Unless you know the horse and its history, this is a gamble - and one that killer buyers often cash in on. "Pay me $$$ or the horse gets it," is a lucrative game - they don't just want to make a profit, they want to make a *big* profit, because, y'know, the horse is a rescue, and that's worth twice as much as the horse would be on the open market, right?
Wrong. Buying horses from killer buyers _encourages_ such practices. Buying them before the killer buyers turn up is another matter; but encouraging the 'I have a field, a stallion and some mares' breeders to produce foals en masse (because they're cute and will be a tourist attraction) _regardless of the quality_ is not a good long-term strategy.
The best thing anyone did for PMU horses was to encourage the breeders to choose quality mares and quality stallions and have foals with papers; which could then find good homes. And I'm glad that the big-time industry has collapsed, even if there was a fallout, because I was concerned over the way those horses were kept.
On a personal note, I would never 'adopt' a horse, because either they want it out on loan and keep control over it *or* they want the working capital back. $$$ adoption fees at, or above the market value of the individual are the worst of all worlds for the person who pays them - they don't have control over the horse, and they pay over the odds under the impression that they're rescueing a poor horse.
Animal overpopulation has two ends to it, which is why, despite my fantasies, I will almost certainly never breed Mitzi.
I object to long transports, particularly under the conditions we've seen in Europe, where horses from all over - some as far away as the Baltic states - are driven to Italy or France, often in sealed lorrys without stops or water.
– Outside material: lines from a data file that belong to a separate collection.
/-!
# `μ` from the trivial character and the UNIT case on real objects: `ord_p θ_n(0)` exactly at
# `a_p = 0`, `μ(Θ_n) ≤ ord_p θ_n(0)`, `μ(L^•) ≤ ord_p(c_•[0]⁺_f)`, and `ord_p[0]⁺_f = 0 ⇒ L^• ∈ Λ^×`
# ⇒ `λ(θ_n) = q_n`, `μ(θ_n) = 0` at EVERY layer (Kurihara's pattern; X8 and `a_p = 0`)
# (cell `b2b-bsdres`, supersingular family, prover B = unit `b2b-bsdres-additive-p3`, gen 11; part 2)

HONEST FRAMING (run/shared/lean/b2b/bsd-rank1-residual/, verbatim in every file): the goal of the
cell is to DELETE the COMBINATION-SHAPED residual classes of the Birch–Swinnerton-Dyer formula for
ALL analytic-rank `≤ 1` elliptic curves over `ℚ` — "full BSD formula for every rank `≤ 1` curve in
class `C`" assembled STRICTLY from published theorems — so that the rank-`≤ 1` remainder becomes
exactly the CONSTRUCTION-SHAPED classes, which are TYPED (missing-input `Prop`s), NOT attempted.
This is not "finishing BSD". THEOREMS ONLY (no definition, no named fact, no `sorry`) over the tree's
REAL objects (`θ_n`, `[0]⁺_f`, Sprung's pair `IsSprungPair`, the cell's `μ`/`λ` on `Λ = ℤ_p⟦T⟧`);
nothing about any particular curve is asserted; nothing is booked; X8 / X7 / X6 stay CONSTRUCTION-SHAPED.

## What this file proves, and why (memo `HOME/b2b-bsdres-additive-p3/X8-ROUTE-B.md` §16)

* §1 **`a_p = 0`: `ord_p(θ_n(0)) = ⌊n/2⌋ + ord_p([0]⁺_f)` exactly** (`p` odd, `L(f,1) ≠ 0`; part 1's
  closed form `θ_{2i}(0) = −2(−p)^i[0]⁺`, `θ_{2i+1}(0) = (1−p)(−p)^i[0]⁺`).
* §2 **`μ` FROM THE TRIVIAL CHARACTER (analytic rank `0`)**: `p^{μ(G)} ∣ G` bounds `μ(G)` by the
  valuation of ANY coefficient read through a rational image (`mu_le_padicValRat_of_coeff_eq`); so for
  an integral model `Θ` of `ϖ·θ_{n+1}`: **`μ(Θ) ≤ ord_p ϖ + ord_p e_{n+1} + ord_p [0]⁺_f`**; at
  `a_p = 0`: `μ(Θ_n) ≤ ⌊n/2⌋ + ord_p[0]⁺_f`; for Sprung's pair via (P•) (gen 3,
  `constantCoeff_chromaticL_of_isSprungPair`): **`μ(L^•) ≤ ord_p(c_•) + ord_p([0]⁺_f)`**, on X8
  **`μ(L♯), μ(L♭) ≤ ord_3([0]⁺_f)`** (`c_• ∈ {−1, −13, 5}`, `ClassX8.not_dvd_chromaticConst'`).
* §3 **THE UNIT CASE on real objects**: `ord_p([0]⁺_f) = 0` and `p ∤ c_•` ⟹ **`L^•` is a UNIT of
  `Λ`** (`isUnit_chromaticL_of_padicValRat_ratPlusSymbol_zero_eq_zero`), `μ(L^•) = λ(L^•) = 0`; on X8
  and at `a_p = 0` BOTH colours; whence by gen 4's single-layer exactness
  (`lam_mazurTate_eq_of_lam_sharp/flat`) **EVERY `θ_n` has `μ(θ_n) = 0` and `λ(θ_n) = deg ω_n^±`
  (`= q_n`)** — KURIHARA'S PATTERN (Invent. Math. 149 (2002) Thm. 0.1: `L(E,1)/Ω` a `p`-unit ⇒
  `μ(θ_n) = 0`, `λ(θ_n) = q_n`) as a kernel theorem on the tree's objects; it DISCHARGES the hypothesis
  `IsUnit (chromaticL …)` of gen 6's `isOfFinAddOrder_layer_of_isUnit_of_kato` from ONE exact rational
  datum `ord_p([0]⁺_f) = 0` (modular symbols) — no coefficient scan, no twisted value.

For iw-2 / hyp: rank-`0` per-row bound `μ(θ_n) ≤ ord_3(e_n) + ord_3([0]⁺)`; where `ord_3([0]⁺_f) = 0`
the certified prediction `(μ, λ)(θ_n) = (0, q_n)` at EVERY layer. Analytic side only; labels unchanged.

References: [Kurihara2002] Thm. 0.1; [Pollack2003] Prop. 6.9–6.10; [Sprung2017] Cor. 4.11 (table);
[Kobayashi2003] (3.6); [GreenbergVatsal2000] p. 2 (2); [Washington1997] §7.1. Memo: X8-ROUTE-B.md §16.
-/

set_option autoImplicit false

noncomputable section

open scoped Classical MatrixGroups ModularForm

open CongruenceSubgroup Polynomial WeierstrassCurve Literature.NumberTheory.EllipticCurves
  Literature.NumberTheory.EllipticCurves.ModularForms
  Literature.NumberTheory.EllipticCurves.Sprung2017
  Literature.NumberTheory.EllipticCurves.Rank1Residual
  Summit.BirchSwinnertonDyer.Rank1Residual.X1.MuLambda
  Summit.BirchSwinnertonDyer.Rank1Residual.Iwasawa

namespace Summit.BirchSwinnertonDyer.Rank1Residual.Supersingular

/-! ## §1. `a_p = 0`: the exact valuation of the trivial-character column -/

section Valuation

variable {N : ℕ} [NeZero N] {f : CuspForm (Gamma0 N) 2} {p : ℕ} [hp : Fact p.Prime]

/-- **`a_p = 0`: `ord_p(θ_n(0)) = ⌊n/2⌋ + ord_p([0]⁺_f)` exactly** (`p` odd, `[0]⁺_f ≠ 0`, i.e.
`L(f,1) ≠ 0`): the constant term of the layer-`n` Mazur–Tate element is divisible by EXACTLY
`p^{⌊n/2⌋}` more than `L(f,1)/Ω⁺_f`. [cite: MazurTateTeitelbaum1986Invent, §I.8 (8.6) and §I.10 Prop. (10.2)] [cite: Pollack2003, Prop. 6.9–6.10] -/
theorem padicValRat_eval_zero_mazurTateElement_of_ap_eq_zero (hp2 : p ≠ 2) (hf0 : IsNewform0 f)
    (hQ : coeffField f = ⊥) (hpN : ¬ p ∣ N) (hap : cuspCoeff f p = ((0 : ℤ) : ℂ))
    (hr : ratPlusSymbol f 0 ≠ 0) (n : ℕ) :
    padicValRat p ((mazurTateElement f p n).eval 0) = (n / 2 : ℕ) + padicValRat p (ratPlusSymbol f 0) := by
  have hp1 : 1 < p := hp.out.one_lt
  have hpq : (p : ℚ) ≠ 0 := by exact_mod_cast hp.out.ne_zero
  have hvp : padicValRat p (-(p : ℚ)) = 1 := by rw [padicValRat.neg, padicValRat.self hp1]
  have hvpow : ∀ i : ℕ, padicValRat p ((-(p : ℚ)) ^ i) = i := by
    intro i; rw [padicValRat.pow, hvp, mul_one]
  have hv2 : padicValRat p (-2 : ℚ) = 0 := by
    rw [padicValRat.neg, show (2 : ℚ) = ((2 : ℕ) : ℚ) by norm_num, padicValRat.of_nat]
    have : padicValNat p 2 = 0 :=
      padicValNat.eq_zero_of_not_dvd fun h ↦ hp2 ((Nat.prime_dvd_prime_iff_eq hp.out Nat.prime_two).mp h)
    exact_mod_cast this
  have hv1p : padicValRat p (1 - p : ℚ) = 0 := by
    rw [show (1 - p : ℚ) = -(((p - 1 : ℕ) : ℚ)) by push_cast [Nat.cast_sub hp1.le]; ring, padicValRat.neg,
      padicValRat.of_nat]
    have : padicValNat p (p - 1) = 0 :=
      padicValNat.eq_zero_of_not_dvd fun h ↦ by
        have := Nat.le_of_dvd (by omega) h
        omega
    exact_mod_cast this
  obtain ⟨i, rfl | rfl⟩ := Nat.even_or_odd' n
  · rw [(eval_zero_mazurTateElement_of_ap_eq_zero hp2 hf0 hQ hpN hap i).1,
      padicValRat.mul (mul_ne_zero (by norm_num) (pow_ne_zero _ (neg_ne_zero.mpr hpq))) hr,
      padicValRat.mul (by norm_num) (pow_ne_zero _ (neg_ne_zero.mpr hpq)), hv2, hvpow,
      Nat.mul_div_cancel_left i two_pos]
    ring
  · have h1p : (1 - p : ℚ) ≠ 0 := by
      have : (1 : ℚ) < p := by exact_mod_cast hp1
      linarith
    rw [(eval_zero_mazurTateElement_of_ap_eq_zero hp2 hf0 hQ hpN hap i).2,
      padicValRat.mul (mul_ne_zero h1p (pow_ne_zero _ (neg_ne_zero.mpr hpq))) hr,
      padicValRat.mul h1p (pow_ne_zero _ (neg_ne_zero.mpr hpq)), hv1p, hvpow,
      show (2 * i + 1) / 2 = i by omega]
    ring

end Valuation

/-! ## §2. `μ` from the trivial character (analytic rank `0`) -/

section MuBounds

variable {p : ℕ} [hp : Fact p.Prime]

/-- If `p^m ∣ G` in `Λ` then every coefficient of `ι(G) ∈ ℚ_p⟦T⟧` has norm `≤ p^{−m}`. [folklore] -/
theorem norm_coeff_iwasawaToPowerSeries_le_of_C_pow_dvd {G : IwasawaAlgebra p} {m : ℕ}
    (h : PowerSeries.C ((p : ℤ_[p]) ^ m) ∣ G) (n : ℕ) :
    ‖PowerSeries.coeff n (iwasawaToPowerSeries p G)‖ ≤ (p : ℝ) ^ (-(m : ℤ)) := by
  obtain ⟨q, rfl⟩ := h
  rw [iwasawaToPowerSeries, PowerSeries.coeff_map, PowerSeries.coeff_C_mul, map_mul, map_pow,
    map_natCast, norm_mul, norm_pow, Padic.norm_p, zpow_neg, zpow_natCast, ← inv_pow]
  exact mul_le_of_le_one_right (by positivity) (PadicInt.norm_le_one _)

/-- **`μ(G) ≤ ord_p` of any coefficient**, read through a rational image: if the `n`-th coefficient
of `ι(G)` is the image of a rational `q ≠ 0`, then `μ(G) ≤ ord_p(q)` (`p^{μ(G)}` divides `G`).
[cite: GreenbergVatsal2000, p. 2, (2)] -/
theorem mu_le_padicValRat_of_coeff_eq {G : IwasawaAlgebra p} {n : ℕ} {q : ℚ} (hq : q ≠ 0)
    (h : PowerSeries.coeff n (iwasawaToPowerSeries p G) = (q : ℚ_[p])) :
    (mu G : ℤ) ≤ padicValRat p q := by
  have hp1 : (1 : ℝ) < p := by exact_mod_cast hp.out.one_lt
  have hG : G ≠ 0 := by
    rintro rfl
    rw [map_zero, map_zero, eq_comm, Rat.cast_eq_zero] at h
    exact hq h
  have hle := norm_coeff_iwasawaToPowerSeries_le_of_C_pow_dvd (C_pow_mu_dvd hG) n
  rw [h, Padic.eq_padicNorm, padicNorm.eq_zpow_of_nonzero hq] at hle
  push_cast at hle
  exact neg_le_neg_iff.mp ((zpow_le_zpow_iff_right₀ hp1).mp hle)

variable {N : ℕ} [NeZero N] {f : CuspForm (Gamma0 N) 2}

/-- **`μ` of a Mazur–Tate model from its constant term.** `Θ ∈ Λ` with `ι(Θ) = ϖ·θ_{n+1}` (an integral
model of `θ_{n+1}` scaled by a rational `ϖ ≠ 0`), `[0]⁺_f ≠ 0` (`L(f,1) ≠ 0`) and `e_{n+1} ≠ 0`:
**`μ(Θ) ≤ ord_p(ϖ·e_{n+1}·[0]⁺_f) = ord_p ϖ + ord_p e_{n+1} + ord_p [0]⁺_f`**.
[cite: MazurTateTeitelbaum1986Invent, §I.8 (8.6) and §I.10 Prop. (10.2)] [cite: GreenbergVatsal2000, p. 2, (2)] -/
theorem mazurTate_mu_le_padicValRat_constantTerm (hp2 : p ≠ 2) (hf0 : IsNewform0 f)
    (hQ : coeffField f = ⊥) (hpN : ¬ p ∣ N) {ap : ℤ} (hap : cuspCoeff f p = ap) {c : ℕ → ℤ}
    (hc0 : c 0 = 1) (hc1 : c 1 = ap) (hrec : ∀ j, c (j + 2) = ap * c (j + 1) - p * c j) {n : ℕ}
    {ϖ : ℚ} (hϖ : ϖ ≠ 0) (hr : ratPlusSymbol f 0 ≠ 0) (he : c (n + 2) - 2 * c (n + 1) + c n ≠ 0)
    {Θ : IwasawaAlgebra p}
    (hΘ : iwasawaToPowerSeries p Θ = PowerSeries.C (ϖ : ℚ_[p]) *
      ((mazurTateElement f p (n + 1)).map (algebraMap ℚ ℚ_[p]) : PowerSeries ℚ_[p])) :
    (mu Θ : ℤ) ≤ padicValRat p (ϖ * (((c (n + 2) - 2 * c (n + 1) + c n : ℤ) : ℚ) * ratPlusSymbol f 0)) := by
  refine mu_le_padicValRat_of_coeff_eq (n := 0) (mul_ne_zero hϖ (mul_ne_zero (by exact_mod_cast he) hr)) ?_
  rw [hΘ, ← eval_zero_mazurTateElement_succ hp2 hf0 hQ hpN hap hc0 hc1 hrec n, PowerSeries.coeff_C_mul,
    Polynomial.coeff_coe, Polynomial.coeff_map, Polynomial.coeff_zero_eq_eval_zero]
  push_cast
  rw [eq_ratCast]

/-- **`a_p = 0`: `μ(Θ_n) ≤ ⌊n/2⌋ + ord_p([0]⁺_f)`** for any integral model `Θ_n` of `θ_n` (`p` odd,
`L(f,1) ≠ 0`). [cite: Pollack2003, Prop. 6.9–6.10] [cite: GreenbergVatsal2000, p. 2, (2)] -/
theorem mazurTate_mu_le_of_ap_eq_zero (hp2 : p ≠ 2) (hf0 : IsNewform0 f)
    (hQ : coeffField f = ⊥) (hpN : ¬ p ∣ N) (hap : cuspCoeff f p = ((0 : ℤ) : ℂ))
    (hr : ratPlusSymbol f 0 ≠ 0) {n : ℕ} {Θ : IwasawaAlgebra p}
    (hΘ : iwasawaToPowerSeries p Θ =
      ((mazurTateElement f p n).map (algebraMap ℚ ℚ_[p]) : PowerSeries ℚ_[p])) :
    (mu Θ : ℤ) ≤ (n / 2 : ℕ) + padicValRat p (ratPlusSymbol f 0) := by
  rw [← padicValRat_eval_zero_mazurTateElement_of_ap_eq_zero hp2 hf0 hQ hpN hap hr n]
  have hne : (mazurTateElement f p n).eval 0 ≠ 0 := by
    intro h0
    have h := padicValRat_eval_zero_mazurTateElement_of_ap_eq_zero hp2 hf0 hQ hpN hap hr n
    have hp1 : 1 < p := hp.out.one_lt
    have hpq : (p : ℚ) ≠ 0 := by exact_mod_cast hp.out.ne_zero
    obtain ⟨i, rfl | rfl⟩ := Nat.even_or_odd' n
    · rw [(eval_zero_mazurTateElement_of_ap_eq_zero hp2 hf0 hQ hpN hap i).1] at h0
      exact (mul_ne_zero (mul_ne_zero (by norm_num) (pow_ne_zero _ (neg_ne_zero.mpr hpq))) hr) h0
    · rw [(eval_zero_mazurTateElement_of_ap_eq_zero hp2 hf0 hQ hpN hap i).2] at h0
      have h1p : (1 - p : ℚ) ≠ 0 := by
        have : (1 : ℚ) < p := by exact_mod_cast hp1
        linarith
      exact (mul_ne_zero (mul_ne_zero h1p (pow_ne_zero _ (neg_ne_zero.mpr hpq))) hr) h0
  refine mu_le_padicValRat_of_coeff_eq (n := 0) hne ?_
  rw [hΘ, Polynomial.coeff_coe, Polynomial.coeff_map, Polynomial.coeff_zero_eq_eval_zero, eq_ratCast]

/-- **`μ(L^•) ≤ ord_p(c_•·[0]⁺_f)` for Sprung's pair** (`p` odd good, `L(f,1) ≠ 0`, `c_• ≠ 0`), by
(P•) `L^•(0) = c_•·[0]⁺_f` (`constantCoeff_chromaticL_of_isSprungPair`).
[cite: Sprung2017, Cor. 4.11 (table of special values)] [cite: GreenbergVatsal2000, p. 2, (2)] -/
theorem mu_chromaticL_le_padicValRat (hp2 : p ≠ 2) (hf0 : IsNewform0 f)
    (hQ : coeffField f = ⊥) (hpN : ¬ p ∣ N) {ap : ℤ} (hap : cuspCoeff f p = ap)
    {Lsharp Lflat : IwasawaAlgebra p} (hSP : IsSprungPair f p ap Lsharp Lflat) (c : Chroma)
    (hc : chromaticConst p ap c ≠ 0) (hr : ratPlusSymbol f 0 ≠ 0) :
    (mu (chromaticL c Lsharp Lflat) : ℤ) ≤
      padicValRat p (((chromaticConst p ap c : ℤ) : ℚ) * ratPlusSymbol f 0) := by
  refine mu_le_padicValRat_of_coeff_eq (n := 0) (mul_ne_zero (by exact_mod_cast hc) hr) ?_
  rw [PowerSeries.coeff_zero_eq_constantCoeff, constantCoeff_iwasawaToPowerSeries,
    constantCoeff_chromaticL_of_isSprungPair hp2 hf0 hQ hpN hap hSP c]
  push_cast
  rfl

variable {W : WeierstrassCurve ℚ} [W.IsElliptic] [W.IsGloballyMinimal]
You can imagine horses squeezed in for fourty hours at a time, and you can imagine what state they're in when they arrive - that, indeed, is despicable.
I am also opposed to slaughtering horses for human consumption. Firstly, there's a welfare problem - you can't use many medicines, including all chemical wormers, within mamy weeks (if not months) of slaughter - so do you just not worm and treat the horse (bute is utterly forbidden in the EU - my horse had bute, he is Not Edible), or do you let harmful medication get into the food chain? And the other is that it encourages the wrong kind of people to breed the wrong kind of horse - ones that are heavy (hence worth more) but which often lack all the traits that people who want to _use_ horses are trying to breed for - longevity, good health, good conformation, athletic ability, good temperament. You can't - particularly not while rescuers abound - keep the two strands apart, and breeding for meat is not doing any breed a favour. See horses like Percherons and Ardennes which used to be not too big, not too heavy, useful allrounders, and are now often resembling HYPP positive Quarters - all bulk, no usefulness. (HYPP would be an asset to the meat industry. Think about it.)
Britain has a live export ban - you can sell your horse abroad, but not to be slaughtered in France. It hasn't stopped overpopulation entirely, but it's cut down a fair amount; so I'm all for regulating it and putting transport regulations in place - if horses have to be fed and watered and are not allowed to travel more than eight hours a day without rest, it would cut down on a lot of cruelty.